Un ciudadano que decida observar detenidamente la ciudad encontrará una carencia total de Smiths. Y no es que nos falten balaceras, persecuciones o villanos (tenemos de sobra). De lo que realmente carecemos es de individuos que observen un mínimo de civilidad. Tan sólo en un crucero es posible descubrir que no hay quien disminuya la velocidad al ver la luz amarilla en el semáforo, por lo menos diez autos aceleran y cuatro cruzan cuando está ya el rojo. Cuando hay laterales en las avenidas, se interpretan como alternativas para girar a la izquierda aprovechando los semáforos de las calles transversales. A cada desobediencia habrá que añadir que quienes las cometen tienden a hacerlo mientras hablan por celular.
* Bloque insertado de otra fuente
/-!
# Rains's shadow bounds on the minimum distance of quantum codes — proofs

Topic `Literature/InformationTheory/QuantumCodes` (venture QEC, cell `qec`, PARTITION row 06; LADDER-QEC rung X1
«LP/shadow upper bounds»). This file DISCHARGES the three shadow-enumerator named facts of
`WeightEnumeratorBounds.lean`:

* `Rains1999_shadowDistanceBound_holds` — [Rains1999Shadow, Thm. 15]: a `((n,K,d))` with `K > 1` has
  `d ≤ 2⌊(n+1)/6⌋ + 1`, `+2` for `n ≡ 4 (mod 6)`;
* `Rains1998_theorem9_shadowBound_holds` — [Rains1998Shadow, Thm. 9]: the same for additive `[[n,k,d]]`, `k ≥ 1`;
* `Rains1998_theorem6_selfDual_holds` — [Rains1998Shadow, Thm. 6]: a self-dual additive `[[n,0,d]]`, `n ≥ 1`, has
  `d ≤ 2⌊n/6⌋ + 2`, `+3` for `n ≡ 5 (mod 6)`;
and proves the general-code companion `Rains1999_theorem14_pureSelfDual` — [Rains1999Shadow, Thm. 14]: the same bound
for every pure `((n,1,d))`, `n ≥ 1` — and the «In particular» clause of Thm. 15, `Rains1999_theorem15_correctableErrors`:
a `((n,K,d))`, `K > 1`, corrects at most `⌊(n+1)/6⌋` errors (`⌊(d−1)/2⌋ ≤ ⌊(n+1)/6⌋`).

Route (the printed one, [Rains1998Shadow, §V]; «the proof makes no assumptions of integrality, so carries over
directly» [Rains1999Shadow, remark at Thm. 14]): each bound is the infeasibility of the corresponding LINEAR system —
Rains's LP with shadow inequalities `RainsLPFeasible n K d` (all codes, via the proved `Rains1999_LPBound_holds` and,
for additive codes, the proved bridge `IsAdditiveCode.exists_isCodeProjection`), resp. `RainsLPFeasiblePure n 1 d`
(self-dual codes, via the proved `IsAdditiveCode.rainsLPFeasiblePure_zero`) — exhibited by an explicit dual
functional: Rains's coefficient `e_i` (resp. `c_i`; the combinations `e_{i+1} + 4e_i`, `c_{i+1} + 4c_i` for
`n ≡ 4`, resp. `5 (mod 6)`) of the anti-invariant (resp. invariant) expansion of `Δ = A − A∘T` (resp. of `A`), which
is a NONNEGATIVE combination, with positive weight on `A_0`, of the first `d` coefficients on the `A`-side and a
combination of fixed sign of the shadow coefficients `S_j ≥ 0` [Rains1998Shadow, §V proof of Thm. 9; §IV proof of
Thm. 6]. Steps: `serFun`/`sumFun` (the two sides as `ℝ`-linear functionals on `ℝ[y]`);
`antiFun_eq_shadowFun_eigVec` / `invFun_eq_invShadowFun_eigVec` (the coefficient identity on the eigenbasis
`(1+y)^{n−a}(1−3y)^a`, from `coeff_antiInvariant_basis`, `macT_eigVec`, `shT_eigVec`); extension to all polynomials
of degree `≤ n` by `mem_span_eigVec`; the LP theorems `rainsLP_shadow_bound` (`K ≥ 2`) and
`rainsLPPure_shadow_bound` (`K = 1`, pure); the three discharges.

References: E. M. Rains, *Shadow bounds for self-dual codes*, IEEE Trans. Inform. Theory 44 (1998) 134–139
[Rains1998Shadow]; E. M. Rains, *Quantum shadow enumerators*, IEEE Trans. Inform. Theory 45 (1999) 2361–2366
[Rains1999Shadow].
-/

namespace Literature.InformationTheory.QuantumCodes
La habilitación de los camellones como lugares de estacionamiento se da de manera simplísima, basta que uno deje su carro ahí, para que en minutos otros muchos se sientan autorizados para hacer lo mismo. 
Desobedecer es la consigna. Tan sólo intente recorrer la avenida Gómez Morín a la velocidad que indican los señalamientos como máxima. Pronto será usted objeto de reclamos, claxonazos y luces que le guiñan frenéticas. Vamos, ni las patrullas de Tránsito son capaces de respetar el límite de 40 ó 60 kilómetros por hora. Las señales son decoración, no se confunda. Como son decoración la pintura roja y amarilla de las guarniciones, las vueltas a la izquierda suprimidas, las prohibiciones a dar vuelta en U, los lugaares para discapacitados, las flechas que indican el sentido. 
Quizá exagero. Hay una señal multifuncional siempre respetada. Nunca nos la enseñaron pero al parecer todo la conocemos: las intermitentes. Resulta que, aunque no aparece en códigos ni manuales, las intermitentes son la más poderosa fuente de invulnerabilidad con que cuenta un automovilista. Basta que las encendamos para volvernos prácticamente intocables, ellas nos facultan para estacionarnos en doble fila —compruébese en la calle Zaragoza a la altura de la línea de fuego, todos los días, a toda hora—, para disminuir la velocidad de manera intempestiva. Por supuesto, también sirven para indicar que no tenemos idea de qué estamos haciendo y que por lo tanto nadie deberá sorprenderse si de pronto hacemos una maniobra torpe y peligrosa. 
Para solucionar tal falta de respeto a las señales, alguna vez, alguien propuso una innovación: la cero tolerancia, que consiste en —no me lo va a creer— aplicar la ley, hacer que se obedezcan los reglamentos y multar cuando sea pertinente. Por supuesto un desplante tal de originalidad, un pensamiento de avanzada de esa magnitud, significa no sólo un rompimiento sino un avasallamiento de paradigmas y por ello resultó muy bien recibido por la sociedad y las autoridades. Fue tan bien acogido que actualmente recibe un trato idéntico al que recibe cualquier señalamiento de tránsito: se obedece, pero no se cumple —y vaya que tal situación tiene su raigambre—. 
No sugiero que cientos de personas enojadas salgan a la calle a corregir conductores desobedientes golpeándolos por detrás, ni me propongo dar de nalgadas a cuanta madre nalgueadora me encuentre —excepción hecha, desde luego, de que tal madre fuera Monica Bellucci—. Propongo algo quizá más vanguardista, incluso más que la famélica cero tolerancia que nos recetaron: ¿y si obedeciéramos efectivamente los señalamientos, y los reglamentos, y las básicas normas de convivencia? Aunque sé que suena en exceso temerario, podría funcionar.